Alarm "system.softnet_stat" is very strict. #1076

Closed
LukasMa opened this Issue Oct 5, 2016 · 18 comments

Projects

None yet

4 participants

@LukasMa
Contributor
LukasMa commented Oct 5, 2016 edited

I find myself in the situation that I get the system.softnet_stat alarm most of the time. Here is a reminder what I'm talking about:
unbenannt

So at first I thought I might have a serious issue with my server, but after reading the Red Head guide linked on the dashboard I think the alarm is just "to strict". In the guide on page nine it says:

This value can be doubled if the 3rd column in /proc/net/softnet_stat is increasing, which indicates that the SoftIRQ did not get enough CPU time. Small increments are normal and do not require tuning.

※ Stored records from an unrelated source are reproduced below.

import Summits.CriticalPhenomena.PercolationContinuityZ3.Theorems.Transplant.FKConnectivityAllQAntipodalX2WordsSolitonRows
import HarnessLib

/-!
# Connectivity correlation inequalities for `φ_{w,q}` — the TYPE-WORD MODEL of `X2`, file 9: the SOLITON SHIFT (memo g13 §4,
# pairings (P1)–(P4))

Helper file (`--supports stmt-CriticalPhenomena-4575`), FK sub-lane `prim-bschramm-fk-2` (gen 13); builds on p205010 (kernel
theorem, internal audit signed; external expert review pending).  Pure finite combinatorics on the type-word model of
`…AntipodalX2Words` (memo `bschramm/FROM-fk-2-g13-WORD-HALL.md`).
* the five pattern identities `swapWin_soliton_*`, `swapWin_ground` (the window swap of a soliton word is the shifted soliton word);
* `soliton_pair_W_pos` `Σ_W(i,m) ↦ Σ_P(i+1,m)` (`i ≥ 1`), `soliton_pair_P_ge2` `Σ_P(i,m) ↦ Σ_W(i-1,m)` (`i ≥ 2`), `soliton_pair_W_zero`
  `Σ_W(0,m) ↦ Σ_P(1,m-1)`, `soliton_pair_P_one` `Σ_P(1,m) ↦ Σ_W(0,m+1)`, `soliton_pair_W_zero_zero` `Σ_W(0,0) ↦ ground`,
  `ground_pair_W`, `ground_fixed_P`: in each case the partner is a loser of the same level with the same RULE-N window.
[cite: Grimmett2006, §3.9 (p. 63)]
-/

namespace Summit.CriticalPhenomena.PercolationContinuityZ3.Theorems

namespace FK

namespace X2Word

/-! ### The soliton shift: the five pattern identities -/

section Shift

/-- `Σ_W(i,m) ↦ Σ_P(i+1,m)`: swapping the window `[i, i+2m+1]`. [folklore] -/
theorem swapWin_soliton_right (n i m : ℕ) :
    swapWin i (i + 2 * m + 1) (solitonPattern n i m) = solitonPattern n (i + 1) m := by
  apply List.ext_getElem (by simp)
  intro j h1 h2
  rw [getElem_swapWin, getElem_solitonPattern, getElem_solitonPattern]
  split_ifs <;> first | rfl | (exfalso; omega)

/-- `Σ_P(i,m) ↦ Σ_W(i-1,m)` (`i ≥ 1`): swapping the window `[i-1, i+2m]`. [folklore] -/
theorem swapWin_soliton_left (n i m : ℕ) (hi : 1 ≤ i) :
    swapWin (i - 1) (i + 2 * m) (solitonPattern n i m) = solitonPattern n (i - 1) m := by
  apply List.ext_getElem (by simp)
  intro j h1 h2
  rw [getElem_swapWin, getElem_solitonPattern, getElem_solitonPattern]
  split_ifs <;> first | rfl | (exfalso; omega)

/-- `Σ_W(0,m) ↦ Σ_P(1,m-1)` (`m ≥ 1`): swapping the window `[0, 2m]`. [folklore] -/
theorem swapWin_soliton_zero (n m : ℕ) (hm : 1 ≤ m) :
    swapWin 0 (2 * m) (solitonPattern n 0 m) = solitonPattern n 1 (m - 1) := by
  apply List.ext_getElem (by simp)
  intro j h1 h2
  rw [getElem_swapWin, getElem_solitonPattern, getElem_solitonPattern]
  split_ifs <;> first | rfl | (exfalso; omega)

/-- `Σ_P(1,m) ↦ Σ_W(0,m+1)`: swapping the window `[0, 2m+2]`. [folklore] -/
theorem swapWin_soliton_one (n m : ℕ) :
    swapWin 0 (2 * m + 2) (solitonPattern n 1 m) = solitonPattern n 0 (m + 1) := by
  apply List.ext_getElem (by simp)
  intro j h1 h2
  rw [getElem_swapWin, getElem_solitonPattern, getElem_solitonPattern]
  split_ifs <;> first | rfl | (exfalso; omega)

/-- `Σ_W(0,0) ↦ ground`: swapping the window `[0, 0]`. [folklore] -/
theorem swapWin_soliton_zero_zero (n : ℕ) : swapWin 0 0 (solitonPattern n 0 0) = List.replicate n .E := by
  apply List.ext_getElem (by simp)
  intro j h1 h2
  rw [getElem_swapWin, getElem_solitonPattern, List.getElem_replicate]
  split_ifs <;> first | rfl | (exfalso; omega)

/-- `ground ↦ Σ_W(0,0)`: swapping the window `[0, 0]` of the ground word. [folklore] -/
theorem swapWin_ground (n : ℕ) : swapWin 0 0 (List.replicate n .E) = solitonPattern n 0 0 := by
  rw [← swapWin_soliton_zero_zero n, swapWin_swapWin]

end Shift


/-! ### THEOREM A on soliton and ground words (memo g13 §4) -/

section SolitonPairs

variable {k₀ : Kind}

/-- RULE N on the ground word. [folklore] -/
theorem ruleN_replicate (k₀ : Kind) (n : ℕ) :
    ruleN k₀ (List.replicate n .E) = (match k₀ with | .W => some (0, 0) | .P => none) := by
  have hs : hullStart (List.replicate n Ty.E) = none := (hullStart_eq_none_iff _).mpr (by simp)
  have he : hullEnd (List.replicate n Ty.E) = none := (hullEnd_eq_none_iff _).mpr (by simp)
  cases k₀ <;> simp [ruleN, hs, he]

/-- (P1) `Σ_W(i,m)`, `i ≥ 1`: the partner is `Σ_P(i+1,m)`, a loser of the same level with the same window. [folklore] -/
theorem soliton_pair_W_pos {n i m : ℕ} (hk : kindAt k₀ i = .W) (hi : 1 ≤ i) (hlos : i + 2 * m + 1 < n) :
    iota k₀ (solitonPattern n i m) = solitonPattern n (i + 1) m ∧
    isLoser k₀ (solitonPattern n (i + 1) m) = true ∧
    level k₀ (solitonPattern n (i + 1) m) = level k₀ (solitonPattern n i m) ∧
    ruleN k₀ (solitonPattern n (i + 1) m) = ruleN k₀ (solitonPattern n i m) := by
  have hk1 : kindAt k₀ (i + 1) = .P := by rw [kindAt_succ, hk]; rfl
  have hr0 := ruleN_solitonPattern (k₀ := k₀) (show i + 2 * m < n by omega)
  have hr1 := ruleN_solitonPattern (k₀ := k₀) (show i + 1 + 2 * m < n by omega)
  obtain ⟨hl0, hv0⟩ := soliton_W_loser_level (k₀ := k₀) (show i + 2 * m < n by omega) hk
  obtain ⟨hl1, hv1⟩ := soliton_P_loser_level (k₀ := k₀) (show i + 1 + 2 * m < n by omega) hk1
  refine ⟨?_, ?_, ?_, ?_⟩
  · unfold iota; rw [hr0, hk]; simp only [solitonWindow, show i ≠ 0 by omega, if_false]; exact swapWin_soliton_right n i m
  · rw [hl1]; simp; omega
  · rw [hv1 ⟨by omega, Or.inl (by omega)⟩, hv0 hlos]; simp [hi]
  · rw [hr0, hr1, hk, hk1]; simp [solitonWindow, show i ≠ 0 by omega]; omega

/-- (P1') `Σ_P(i,m)`, `i ≥ 2`: the partner is `Σ_W(i-1,m)`. [folklore] -/
theorem soliton_pair_P_ge2 {n i m : ℕ} (hk : kindAt k₀ i = .P) (hi : 2 ≤ i) (hn : i + 2 * m < n) :
    iota k₀ (solitonPattern n i m) = solitonPattern n (i - 1) m ∧
    isLoser k₀ (solitonPattern n (i - 1) m) = true ∧
    level k₀ (solitonPattern n (i - 1) m) = level k₀ (solitonPattern n i m) ∧
    ruleN k₀ (solitonPattern n (i - 1) m) = ruleN k₀ (solitonPattern n i m) := by
  have hk1 : kindAt k₀ (i - 1) = .W := by rw [kindAt_pred (by omega), hk]; rfl
  have hr0 := ruleN_solitonPattern (k₀ := k₀) hn
  have hr1 := ruleN_solitonPattern (k₀ := k₀) (show i - 1 + 2 * m < n by omega)
  obtain ⟨hl0, hv0⟩ := soliton_P_loser_level (k₀ := k₀) hn hk
  obtain ⟨hl1, hv1⟩ := soliton_W_loser_level (k₀ := k₀) (show i - 1 + 2 * m < n by omega) hk1
  refine ⟨?_, ?_, ?_, ?_⟩
  · unfold iota; rw [hr0, hk]; simp only [solitonWindow, show ¬ i ≤ 1 by omega, if_false]; exact swapWin_soliton_left n i m (by omega)
  · rw [hl1]; simp; omega
  · rw [hv1 (by omega), hv0 ⟨by omega, Or.inl hi⟩]; simp [show 1 ≤ i - 1 by omega]
  · rw [hr0, hr1, hk, hk1]; simp [solitonWindow, show ¬ i ≤ 1 by omega, show i - 1 ≠ 0 by omega]; omega

/-- (P2) `Σ_W(0,m)`, `m ≥ 1` (so `k₀ = W`): the partner is `Σ_P(1,m-1)`. [folklore] -/
theorem soliton_pair_W_zero {n m : ℕ} (hk : k₀ = .W) (hm : 1 ≤ m) (hlos : 2 * m + 1 < n) :
    iota k₀ (solitonPattern n 0 m) = solitonPattern n 1 (m - 1) ∧
    isLoser k₀ (solitonPattern n 1 (m - 1)) = true ∧
    level k₀ (solitonPattern n 1 (m - 1)) = level k₀ (solitonPattern n 0 m) ∧
    ruleN k₀ (solitonPattern n 1 (m - 1)) = ruleN k₀ (solitonPattern n 0 m) := by
  subst hk
  have hk0 : kindAt Kind.W 0 = .W := rfl
  have hk1 : kindAt Kind.W 1 = .P := rfl
  have hr0 := ruleN_solitonPattern (k₀ := .W) (show 0 + 2 * m < n by omega)
  have hr1 := ruleN_solitonPattern (k₀ := .W) (show 1 + 2 * (m - 1) < n by omega)
  obtain ⟨hl0, hv0⟩ := soliton_W_loser_level (k₀ := .W) (show 0 + 2 * m < n by omega) hk0
  obtain ⟨hl1, hv1⟩ := soliton_P_loser_level (k₀ := .W) (show 1 + 2 * (m - 1) < n by omega) hk1
  refine ⟨?_, ?_, ?_, ?_⟩
  · unfold iota; rw [hr0, hk0]; simp only [solitonWindow, if_true, show m ≠ 0 by omega, if_false]; exact swapWin_soliton_zero n m hm
  · rw [hl1]; simp; omega
  · rw [hv1 ⟨le_refl 1, Or.inr (by omega)⟩, hv0 (by omega)]; simp; omega
  · rw [hr0, hr1, hk0, hk1]; simp [solitonWindow, show m ≠ 0 by omega]; omega

/-- (P2') `Σ_P(1,m)` (so `k₀ = W`): the partner is `Σ_W(0,m+1)`. [folklore] -/
theorem soliton_pair_P_one {n m : ℕ} (hk : k₀ = .W) (hlos : 2 * m + 3 < n) :
    iota k₀ (solitonPattern n 1 m) = solitonPattern n 0 (m + 1) ∧
    isLoser k₀ (solitonPattern n 0 (m + 1)) = true ∧
    level k₀ (solitonPattern n 0 (m + 1)) = level k₀ (solitonPattern n 1 m) ∧
    ruleN k₀ (solitonPattern n 0 (m + 1)) = ruleN k₀ (solitonPattern n 1 m) := by
  subst hk
  have hk0 : kindAt Kind.W 0 = .W := rfl
  have hk1 : kindAt Kind.W 1 = .P := rfl
  have hr0 := ruleN_solitonPattern (k₀ := .W) (show 1 + 2 * m < n by omega)
  have hr1 := ruleN_solitonPattern (k₀ := .W) (show 0 + 2 * (m + 1) < n by omega)
  obtain ⟨hl0, hv0⟩ := soliton_P_loser_level (k₀ := .W) (show 1 + 2 * m < n by omega) hk1
  obtain ⟨hl1, hv1⟩ := soliton_W_loser_level (k₀ := .W) (show 0 + 2 * (m + 1) < n by omega) hk0
  refine ⟨?_, ?_, ?_, ?_⟩
  · unfold iota; rw [hr0, hk1]; simp only [solitonWindow, le_refl, if_true]; exact swapWin_soliton_one n m
  · rw [hl1]; simp; omega
  · rw [hv1 (by omega), hv0 ⟨le_refl 1, Or.inr (by omega)⟩]; simp
  · rw [hr0, hr1, hk0, hk1]; simp [solitonWindow]; omega

/-- (P3) `Σ_W(0,0)` (so `k₀ = W`): the partner is the ground word. [folklore] -/
theorem soliton_pair_W_zero_zero {n : ℕ} (hk : k₀ = .W) (hlos : 1 < n) :
    iota k₀ (solitonPattern n 0 0) = List.replicate n .E ∧
    isLoser k₀ (List.replicate n .E) = true ∧
    level k₀ (List.replicate n .E) = level k₀ (solitonPattern n 0 0) ∧
    ruleN k₀ (List.replicate n .E) = ruleN k₀ (solitonPattern n 0 0) := by
  subst hk
  have hk0 : kindAt Kind.W 0 = .W := rfl
  have hr0 := ruleN_solitonPattern (k₀ := .W) (show 0 + 2 * 0 < n by omega)
  obtain ⟨hl0, hv0⟩ := soliton_W_loser_level (k₀ := .W) (show 0 + 2 * 0 < n by omega) hk0
  obtain ⟨hl1, hv1⟩ := ground_loser_level Kind.W n
  refine ⟨?_, ?_, ?_, ?_⟩
  · unfold iota; rw [hr0, hk0]; simp only [solitonWindow, if_true]; exact swapWin_soliton_zero_zero n
  · rw [hl1]; simp; omega
  · rw [hv1 (by omega), hv0 (by omega)]; simp
  · rw [hr0, hk0, ruleN_replicate]; simp [solitonWindow]

/-- (P3') the ground word with `k₀ = W` (a loser iff `n ≥ 2`): the partner is `Σ_W(0,0)`. [folklore] -/
theorem ground_pair_W {n : ℕ} (hlos : 1 < n) :
    iota .W (List.replicate n .E) = solitonPattern n 0 0 ∧
    isLoser .W (solitonPattern n 0 0) = true ∧
    level .W (solitonPattern n 0 0) = level .W (List.replicate n .E) ∧
    ruleN .W (solitonPattern n 0 0) = ruleN .W (List.replicate n .E) := by
  obtain ⟨h1, h2, h3, h4⟩ := soliton_pair_W_zero_zero (k₀ := .W) rfl hlos
  obtain ⟨hl0, -⟩ := soliton_W_loser_level (k₀ := .W) (show 0 + 2 * 0 < n by omega) rfl
  refine ⟨?_, ?_, h3.symm, h4.symm⟩
  · unfold iota; rw [ruleN_replicate]; exact swapWin_ground n
  · rw [hl0]; simp; omega

/-- (P4) the ground word with `k₀ = P` is the fixed point of RULE N. [folklore] -/
theorem ground_fixed_P (n : ℕ) : iota .P (List.replicate n .E) = List.replicate n .E := by
  unfold iota; rw [ruleN_replicate]

end SolitonPairs

end X2Word

end FK

end Summit.CriticalPhenomena.PercolationContinuityZ3.Theorems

On my two core server cat /proc/net/softnet_stat looks like this:

000008c5 00000000 00000006 00000000 00000000 00000000 00000000 00000000 00000000 00000000
0000acd2 00000000 00000006 00000000 00000000 00000000 00000000 00000000 00000000 00000000

Lets take a look at the graph:
unbenannt1

Most of the time, the blue squeezed line is 0 and I have never seen a dropped package. Lets zoom in a bit:
unbenannt2

Ah there it is: squeezed=0,001 :)

Maybe the alarm should only count when the squeezed value is bigger than 1.

@ktsaou
Member
ktsaou commented Oct 5, 2016 edited

The value just prior to 0,001 should be 0,999. So it is one. These fractions appear when netdata calculates the rate of it (e.g 1 packet in 1,1 seconds is 0.999 on the first second and 0,001 on the second).

If you look closer at the alarm on the netdata sceenshot you posted, it says:

sum of all values of dimension squeezed, of chart system.softnet_stat, starting 1 hour ago and up to now, with options abs, unaligned.

So, it calculates the 1 hour sum. How much is it on your system?

image

It is 10. So making this > 1 will not help.

When I realized this check is not easy to overcome (I have such a server too), I had 2 paths:

  1. make it more loose to stop triggering the alarm, for example > 5 / hour,

  2. or keep it complaining (there is something wrong when this happens - the system is not powerful enough for the work it has), but somehow work around the alarms. So I decided to add this:

    image

    So, it is silent. It does not send any notifications. You see it, only when you have the dashboard open.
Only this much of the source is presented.